-------- MATERIAL FOR THE TASK --------
import Summits.AtomisticToContinuum.BoseEinsteinCondensation.Theses.BECStronglyRayleigh
import Summits.AtomisticToContinuum.BoseEinsteinCondensation.Theorems.InsertionFieldDelocalisation.Negative.Tightness
import Literature.MathematicalPhysics.QuantumLattice.LiebMattisSectorPF
import HarnessLib

/-!
# `‖Ŝ⁻_tot ψ‖²` as a pair-insertion sum (helper for `LatticeCoherenceAssembly`,
# item stmt-AtomisticToContinuum-9680, route BECStronglyRayleigh)

Spin-`½` bookkeeping on a finite set `Λ` (occupied = spin up = `Fin`-index `0`, occupation
indicator `1_S = fun x => if x ∈ S then 0 else 1`):

* `raise_mul_lower_eq` : `Ŝ⁺_tot Ŝ⁻_tot = (Ŝˣ_tot)² + (Ŝʸ_tot)² + Ŝᶻ_tot`, hence on the sector
  `Ŝᶻ_tot = M` one has `Re ⟨v, ((Ŝˣ)²+(Ŝʸ)²) v⟩ + M‖v‖² = ‖Ŝ⁻_tot v‖²` (`re_inner_planar_add`);
* `lower_mulVec_apply` : `(Ŝ⁻_tot ψ)(τ) = Σ_{y : τ_y = ↓} ψ(τ[y ↦ ↑])`;
* `re_norm_lower_eq_pairSum` : for a real vector `ψ` whose occupation amplitudes
  `φ(S) = Re ψ(1_S)` are supported on `N`-sets,
  `‖Ŝ⁻_tot ψ‖² = Σ_{x,y} γ(x,y)` with `γ` the pair kernel of `PairKernelSumRule`;
* `re_norm_eq_sum_sq` : `‖ψ‖² = Σ_S φ(S)²`.
-/

noncomputable section

namespace Summit.AtomisticToContinuum.BoseEinsteinCondensation.Theorems.LatticeCoherence

open scoped BigOperators Matrix ComplexOrder
open Literature.MathematicalPhysics.QuantumLattice Matrix Finset Complex
open Summit.AtomisticToContinuum.BoseEinsteinCondensation.Theorems.InsertionFieldDelocalisation.Negative

variable {Λ : Type*} [Fintype Λ] [DecidableEq Λ]

/-! ### Ladder identities -/

/-- `Ŝ⁺_tot Ŝ⁻_tot = (Ŝˣ_tot)² + (Ŝʸ_tot)² + Ŝᶻ_tot` (spin `½`; from `[Ŝˣ_tot, Ŝʸ_tot] = iŜᶻ_tot`).
[folklore] -/
theorem raise_mul_lower_eq :
    ((totalSpin 1 0 + I • totalSpin 1 1) * (totalSpin 1 0 - I • totalSpin 1 1) : Op Λ 2) =
      totalSpin 1 0 * totalSpin 1 0 + totalSpin 1 1 * totalSpin 1 1 + totalSpin 1 2 := by
  -- `(𝐒_tot)² = Ŝ⁺Ŝ⁻ + (Ŝᶻ)² - Ŝᶻ` and `(𝐒_tot)² = (Ŝˣ)² + (Ŝʸ)² + (Ŝᶻ)²`
  have h := LiebMattis.totalSpinSq_eq_raise_mul_lower (Λ := Λ) 1
  rw [totalSpinSq, Fin.sum_univ_three] at h
  have h2 : ((totalSpin 1 0 + I • totalSpin 1 1) * (totalSpin 1 0 - I • totalSpin 1 1) : Op Λ 2) =
      totalSpin 1 0 * totalSpin 1 0 + totalSpin 1 1 * totalSpin 1 1 + totalSpin 1 2 * totalSpin 1 2 -
        totalSpin 1 2 * totalSpin 1 2 + totalSpin 1 2 := by
    rw [h]
    abel
  rw [h2]
  abel

/-- **`Re ⟨v, ((Ŝˣ_tot)² + (Ŝʸ_tot)²) v⟩ + M · Re ⟨v, v⟩ = ‖Ŝ⁻_tot v‖²` on the sector `Ŝᶻ_tot = M`.**
[folklore] -/
theorem re_inner_planar_add (M : ℝ) (v : TensorIndex Λ 2 → ℂ) (hv : v ∈ spinZSector 1 M) :
    (star v ⬝ᵥ (totalSpin 1 0 * totalSpin 1 0 + totalSpin 1 1 * totalSpin 1 1 : Op Λ 2) *ᵥ v).re +
        M * (star v ⬝ᵥ v).re =
      (star ((totalSpin 1 0 - I • totalSpin 1 1 : Op Λ 2) *ᵥ v) ⬝ᵥ
        ((totalSpin 1 0 - I • totalSpin 1 1 : Op Λ 2) *ᵥ v)).re := by
  have h : (totalSpin 1 0 * totalSpin 1 0 + totalSpin 1 1 * totalSpin 1 1 : Op Λ 2) =
      (totalSpin 1 0 + I • totalSpin 1 1) * (totalSpin 1 0 - I • totalSpin 1 1) - totalSpin 1 2 := by
    rw [raise_mul_lower_eq, add_sub_cancel_right]
  rw [h, sub_mulVec, ← mulVec_mulVec, LiebMattis.totalSpin_two_mulVec_of_mem 1 hv, dotProduct_sub,
    dotProduct_smul, smul_eq_mul, Complex.sub_re, Complex.re_ofReal_mul, dotProduct_mulVec, star_mulVec,
    LiebMattis.conjTranspose_totalSpin_lower]
  ring

/-! ### `Ŝ⁻_tot` on coefficients -/

/-- The spin-`½` lowering matrix: `⟨k| S⁻ |l⟩ = [k = ↓, l = ↑]`. [folklore] -/
theorem spinLower_one_apply (k l : Fin 2) :
    spinLower 1 k l = if k = 1 ∧ l = 0 then 1 else 0 := by
  rw [spinLower_apply]
  fin_cases k <;> fin_cases l <;> simp

/-- **`(Ŝ⁻_tot ψ)(τ) = Σ_{y : τ_y = ↓} ψ(τ[y ↦ ↑])`** (spin `½`). [folklore] -/
theorem lower_mulVec_apply (ψ : TensorIndex Λ 2 → ℂ) (τ : TensorIndex Λ 2) :
    ((totalSpin 1 0 - I • totalSpin 1 1 : Op Λ 2) *ᵥ ψ) τ =
      ∑ y, if τ y = 1 then ψ (Function.update τ y 0) else 0 := by
  rw [LiebMattis.totalSpin_lower_eq_sum_onSite, Matrix.sum_mulVec, Finset.sum_apply]
  refine Finset.sum_congr rfl fun y _ => ?_
  rw [LiebMattis.onSite_mulVec_apply, Fin.sum_univ_two, spinLower_one_apply, spinLower_one_apply]
  by_cases h : τ y = 1
  · simp [h]
  · have h0 : τ y = 0 := by
      rcases Fin.exists_fin_two.mp ⟨τ y, rfl⟩ with h' | h'
      · exact h'
      · exact absurd h' h
    simp [h0]

/-! ### Occupation indicators -/

omit [Fintype Λ] in
/-- Raising the spin at `y` in `1_T` gives `1_{T ∪ {y}}`. [folklore] -/
theorem update_ind_zero (T : Finset Λ) (y : Λ) :
    Function.update (fun x => if x ∈ T then (0 : Fin 2) else 1) y 0 =
      fun x => if x ∈ insert y T then (0 : Fin 2) else 1 := by
  funext x
  by_cases hx : x = y
  · subst hx
    simp
  · rw [Function.update_of_ne hx]
    simp [Finset.mem_insert, hx]

/-- **Configurations ↔ occupied sets**: reindex a sum over `{↑,↓}^Λ` by `S ↦ 1_S`. [folklore] -/
theorem sum_config_eq_sum_finset {β : Type*} [AddCommMonoid β] (F : TensorIndex Λ 2 → β) :
    ∑ σ, F σ = ∑ S : Finset Λ, F (fun x => if x ∈ S then 0 else 1) := by
  refine Fintype.sum_equiv
    ⟨fun σ => Finset.univ.filter fun x => σ x = 0, fun S => fun x => if x ∈ S then 0 else 1,
      fun σ => ind_filter_eq σ, fun S => ?_⟩ _ _ fun σ => ?_
  · ext x
    by_cases hx : x ∈ S <;> simp [hx]
  · simp only [Equiv.coe_fn_mk]
    rw [ind_filter_eq σ]

/-- A sector-`(N - |Λ|/2)` vector has occupation amplitudes supported on `N`-sets. [folklore] -/
theorem apply_ind_eq_zero_of_card_ne {M : ℝ} (N : ℕ) (hM : M = (N : ℝ) - (Fintype.card Λ : ℝ) / 2)
    {ψ : TensorIndex Λ 2 → ℂ} (hψ : ψ ∈ spinZSector 1 M) (S : Finset Λ) (hS : S.card ≠ N) :
    ψ (fun x => if x ∈ S then 0 else 1) = 0 := by
  by_contra h
  have hmag := (LiebMattis.mem_spinZSector_iff 1 M ψ).mp hψ _ h
  rw [magnetisation_ind, hM] at hmag
  push_cast at hmag
  have hc : (S.card : ℂ) = (N : ℂ) := by linear_combination hmag
  exact hS (by exact_mod_cast hc)

/-! ### Pair-insertion sums -/

/-- Diagonal pair kernel: `Σ_{T ∌ x} φ(T ∪ {x})² = Σ_{S ∋ x} φ(S)²` (`T ↦ T ∪ {x}`). [folklore] -/
theorem sum_insert_mul_self_eq (φ : Finset Λ → ℝ) (x : Λ) :
    ∑ T : Finset Λ, (if x ∉ T ∧ x ∉ T then φ (insert x T) * φ (insert x T) else 0) =
      ∑ S : Finset Λ, (if x ∈ S then φ S ^ 2 else 0) := by
  rw [← Finset.sum_filter, ← Finset.sum_filter]
  refine Finset.sum_nbij' (insert x) (fun S => S.erase x) ?_ ?_ ?_ ?_ ?_
  · intro T _
    simp
  · intro S _
    simp
  · intro T hT
    simp only [and_self, Finset.mem_filter, Finset.mem_univ, true_and] at hT
    exact Finset.erase_insert hT
  · intro S hS
    simp only [Finset.mem_filter, Finset.mem_univ, true_and] at hS
    exact Finset.insert_erase hS
  · intro T _
    exact (sq _).symm

/-- Off-diagonal pair kernel: if `φ` is supported on `N`-sets, only `|T| = N - 1` contributes to
`Σ_{T ∌ x,y} φ(T ∪ {x}) φ(T ∪ {y})`. [folklore] -/
theorem sum_insert_mul_insert_eq (N : ℕ) (φ : Finset Λ → ℝ)
    (hsupp : ∀ S, S.card ≠ N → φ S = 0) (x y : Λ) :
    ∑ T : Finset Λ, (if x ∉ T ∧ y ∉ T then φ (insert x T) * φ (insert y T) else 0) =
      ∑ T ∈ (Finset.univ : Finset Λ).powersetCard (N - 1),
        (if x ∉ T ∧ y ∉ T then φ (insert x T) * φ (insert y T) else 0) := by
  symm
  refine Finset.sum_subset (Finset.subset_univ _) fun T _ hT => ?_
  split_ifs with h
  · have hcard : T.card ≠ N - 1 := by
      simpa [Finset.mem_powersetCard] using hT
    rw [hsupp (insert x T) ?_, zero_mul]
    rw [Finset.card_insert_of_notMem h.1]
    omega
  · rfl

/-- **`‖Ŝ⁻_tot ψ‖² = Σ_{x,y} γ(x,y)`**: for a real vector `ψ` with occupation amplitudes
`φ(S) = Re ψ(1_S)` supported on `N`-sets, `‖Ŝ⁻_tot ψ‖²` is the total pair kernel of
`PairKernelSumRule` — `γ(x,x) = Σ_{S ∋ x} φ(S)²`, `γ(x,y) = Σ_{|T|=N-1, x,y ∉ T} φ(T∪{x})φ(T∪{y})`
(spin-`½` matrix elements of `S⁺_x S⁻_y` are `1`). [folklore] -/
theorem re_norm_lower_eq_pairSum (N : ℕ) (ψ : TensorIndex Λ 2 → ℂ) (hreal : ∀ σ, (ψ σ).im = 0)
    (φ : Finset Λ → ℝ) (hφ : ∀ S, φ S = (ψ (fun x => if x ∈ S then 0 else 1)).re)
    (hsupp : ∀ S, S.card ≠ N → φ S = 0) :
    (star ((totalSpin 1 0 - I • totalSpin 1 1 : Op Λ 2) *ᵥ ψ) ⬝ᵥ
        ((totalSpin 1 0 - I • totalSpin 1 1 : Op Λ 2) *ᵥ ψ)).re =
      ∑ x : Λ, ∑ y : Λ, (if x = y then ∑ S : Finset Λ, (if x ∈ S then φ S ^ 2 else 0)
        else ∑ T ∈ (Finset.univ : Finset Λ).powersetCard (N - 1),
          (if x ∉ T ∧ y ∉ T then φ (insert x T) * φ (insert y T) else 0)) := by
  set Sm : Op Λ 2 := totalSpin 1 0 - I • totalSpin 1 1 with hSm
  have hψre : ∀ σ, ψ σ = ((ψ σ).re : ℂ) := fun σ =>
    Complex.ext (by simp) (by simp [hreal σ])
  -- the coefficients of `Ŝ⁻ψ` are the real numbers `g τ`
  have hcoef : ∀ τ, (Sm *ᵥ ψ) τ =
      ((∑ y, if τ y = 1 then (ψ (Function.update τ y 0)).re else 0 : ℝ) : ℂ) := by
    intro τ
    rw [hSm, lower_mulVec_apply]
    push_cast
    refine Finset.sum_congr rfl fun y _ => ?_
    split_ifs
    · exact hψre _
    · rfl
  have h1 : (star (Sm *ᵥ ψ) ⬝ᵥ (Sm *ᵥ ψ)).re =
      ∑ τ, (∑ y, if τ y = 1 then (ψ (Function.update τ y 0)).re else 0) ^ 2 := by
    rw [dotProduct, Complex.re_sum]
    refine Finset.sum_congr rfl fun τ _ => ?_
    rw [Pi.star_apply, hcoef τ, Complex.star_def, Complex.conj_ofReal, ← Complex.ofReal_mul,
      Complex.ofReal_re, sq]
  rw [h1, sum_config_eq_sum_finset]
  -- `g(1_T) = Σ_{y ∉ T} φ(T ∪ {y})`
  have h2 : ∀ T : Finset Λ,
      (∑ y, if (fun x => if x ∈ T then (0 : Fin 2) else 1) y = 1 then
          (ψ (Function.update (fun x => if x ∈ T then (0 : Fin 2) else 1) y 0)).re else 0) =
        ∑ y, if y ∉ T then φ (insert y T) else 0 := by
    intro T
    refine Finset.sum_congr rfl fun y _ => ?_
    by_cases hy : y ∈ T
    · simp [hy]
    · rw [if_pos (by simp [hy]), if_pos hy, hφ, update_ind_zero]
  simp_rw [h2]
  -- expand the squares and exchange the sums
  have h3 : ∀ T : Finset Λ, (∑ y, if y ∉ T then φ (insert y T) else 0) ^ 2 =
      ∑ x, ∑ y, if x ∉ T ∧ y ∉ T then φ (insert x T) * φ (insert y T) else 0 := by
    intro T
    rw [sq, Finset.sum_mul_sum]
    refine Finset.sum_congr rfl fun x _ => Finset.sum_congr rfl fun y _ => ?_
    by_cases hx : x ∈ T <;> by_cases hy : y ∈ T <;> simp [hx, hy]
  simp_rw [h3]
  rw [Finset.sum_comm]
  refine Finset.sum_congr rfl fun x _ => ?_
  rw [Finset.sum_comm]
  refine Finset.sum_congr rfl fun y _ => ?_
  split_ifs with hxy
  · subst hxy
    exact sum_insert_mul_self_eq φ x
  · exact sum_insert_mul_insert_eq N φ hsupp x y

/-- **`‖ψ‖² = Σ_S φ(S)²`** for a real vector with occupation amplitudes `φ(S) = Re ψ(1_S)`.
[folklore] -/
theorem re_norm_eq_sum_sq (ψ : TensorIndex Λ 2 → ℂ) (hreal : ∀ σ, (ψ σ).im = 0)
    (φ : Finset Λ → ℝ) (hφ : ∀ S, φ S = (ψ (fun x => if x ∈ S then 0 else 1)).re) :
    (star ψ ⬝ᵥ ψ).re = ∑ S : Finset Λ, φ S ^ 2 := by
  have hψre : ∀ σ, ψ σ = ((ψ σ).re : ℂ) := fun σ =>
    Complex.ext (by simp) (by simp [hreal σ])
  rw [dotProduct, Complex.re_sum, sum_config_eq_sum_finset]
  refine Finset.sum_congr rfl fun S _ => ?_
  rw [Pi.star_apply, hψre, Complex.star_def, Complex.conj_ofReal, ← Complex.ofReal_mul,
    Complex.ofReal_re, hφ, sq]

/-- The occupation polynomial of a real vector has the real coefficients `φ(S) = Re ψ(1_S)`.
[folklore] -/
theorem occPoly_eq (ψ : TensorIndex Λ 2 → ℂ) (hreal : ∀ σ, (ψ σ).im = 0)
    (φ : Finset Λ → ℝ) (hφ : ∀ S, φ S = (ψ (fun x => if x ∈ S then 0 else 1)).re) (z : Λ → ℂ) :
    (∑ S : Finset Λ, ψ (fun x => if x ∈ S then 0 else 1) * ∏ x ∈ S, z x) =
      ∑ S : Finset Λ, (φ S : ℂ) * ∏ x ∈ S, z x := by
  refine Finset.sum_congr rfl fun S _ => ?_
  rw [hφ]
  congr 1
  exact Complex.ext (by simp) (by simp [hreal _])

end Summit.AtomisticToContinuum.BoseEinsteinCondensation.Theorems.LatticeCoherence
--------
## ACTIVITY
For the listing above, print only the lines starting at the line containing "the pair kernel" and ending at the line containing "have h : (totalSpin", exactly, both included.

## REPLY TO THE TASK
  `‖Ŝ⁻_tot ψ‖² = Σ_{x,y} γ(x,y)` with `γ` the pair kernel of `PairKernelSumRule`;
* `re_norm_eq_sum_sq` : `‖ψ‖² = Σ_S φ(S)²`.
-/

noncomputable section

namespace Summit.AtomisticToContinuum.BoseEinsteinCondensation.Theorems.LatticeCoherence

open scoped BigOperators Matrix ComplexOrder
open Literature.MathematicalPhysics.QuantumLattice Matrix Finset Complex
open Summit.AtomisticToContinuum.BoseEinsteinCondensation.Theorems.InsertionFieldDelocalisation.Negative

variable {Λ : Type*} [Fintype Λ] [DecidableEq Λ]

/-! ### Ladder identities -/

/-- `Ŝ⁺_tot Ŝ⁻_tot = (Ŝˣ_tot)² + (Ŝʸ_tot)² + Ŝᶻ_tot` (spin `½`; from `[Ŝˣ_tot, Ŝʸ_tot] = iŜᶻ_tot`).
[folklore] -/
theorem raise_mul_lower_eq :
    ((totalSpin 1 0 + I • totalSpin 1 1) * (totalSpin 1 0 - I • totalSpin 1 1) : Op Λ 2) =
      totalSpin 1 0 * totalSpin 1 0 + totalSpin 1 1 * totalSpin 1 1 + totalSpin 1 2 := by
  -- `(𝐒_tot)² = Ŝ⁺Ŝ⁻ + (Ŝᶻ)² - Ŝᶻ` and `(𝐒_tot)² = (Ŝˣ)² + (Ŝʸ)² + (Ŝᶻ)²`
  have h := LiebMattis.totalSpinSq_eq_raise_mul_lower (Λ := Λ) 1
  rw [totalSpinSq, Fin.sum_univ_three] at h
  have h2 : ((totalSpin 1 0 + I • totalSpin 1 1) * (totalSpin 1 0 - I • totalSpin 1 1) : Op Λ 2) =
      totalSpin 1 0 * totalSpin 1 0 + totalSpin 1 1 * totalSpin 1 1 + totalSpin 1 2 * totalSpin 1 2 -
        totalSpin 1 2 * totalSpin 1 2 + totalSpin 1 2 := by
    rw [h]
    abel
  rw [h2]
  abel

/-- **`Re ⟨v, ((Ŝˣ_tot)² + (Ŝʸ_tot)²) v⟩ + M · Re ⟨v, v⟩ = ‖Ŝ⁻_tot v‖²` on the sector `Ŝᶻ_tot = M`.**
[folklore] -/
theorem re_inner_planar_add (M : ℝ) (v : TensorIndex Λ 2 → ℂ) (hv : v ∈ spinZSector 1 M) :
    (star v ⬝ᵥ (totalSpin 1 0 * totalSpin 1 0 + totalSpin 1 1 * totalSpin 1 1 : Op Λ 2) *ᵥ v).re +
        M * (star v ⬝ᵥ v).re =
      (star ((totalSpin 1 0 - I • totalSpin 1 1 : Op Λ 2) *ᵥ v) ⬝ᵥ
        ((totalSpin 1 0 - I • totalSpin 1 1 : Op Λ 2) *ᵥ v)).re := by
  have h : (totalSpin 1 0 * totalSpin 1 0 + totalSpin 1 1 * totalSpin 1 1 : Op Λ 2) =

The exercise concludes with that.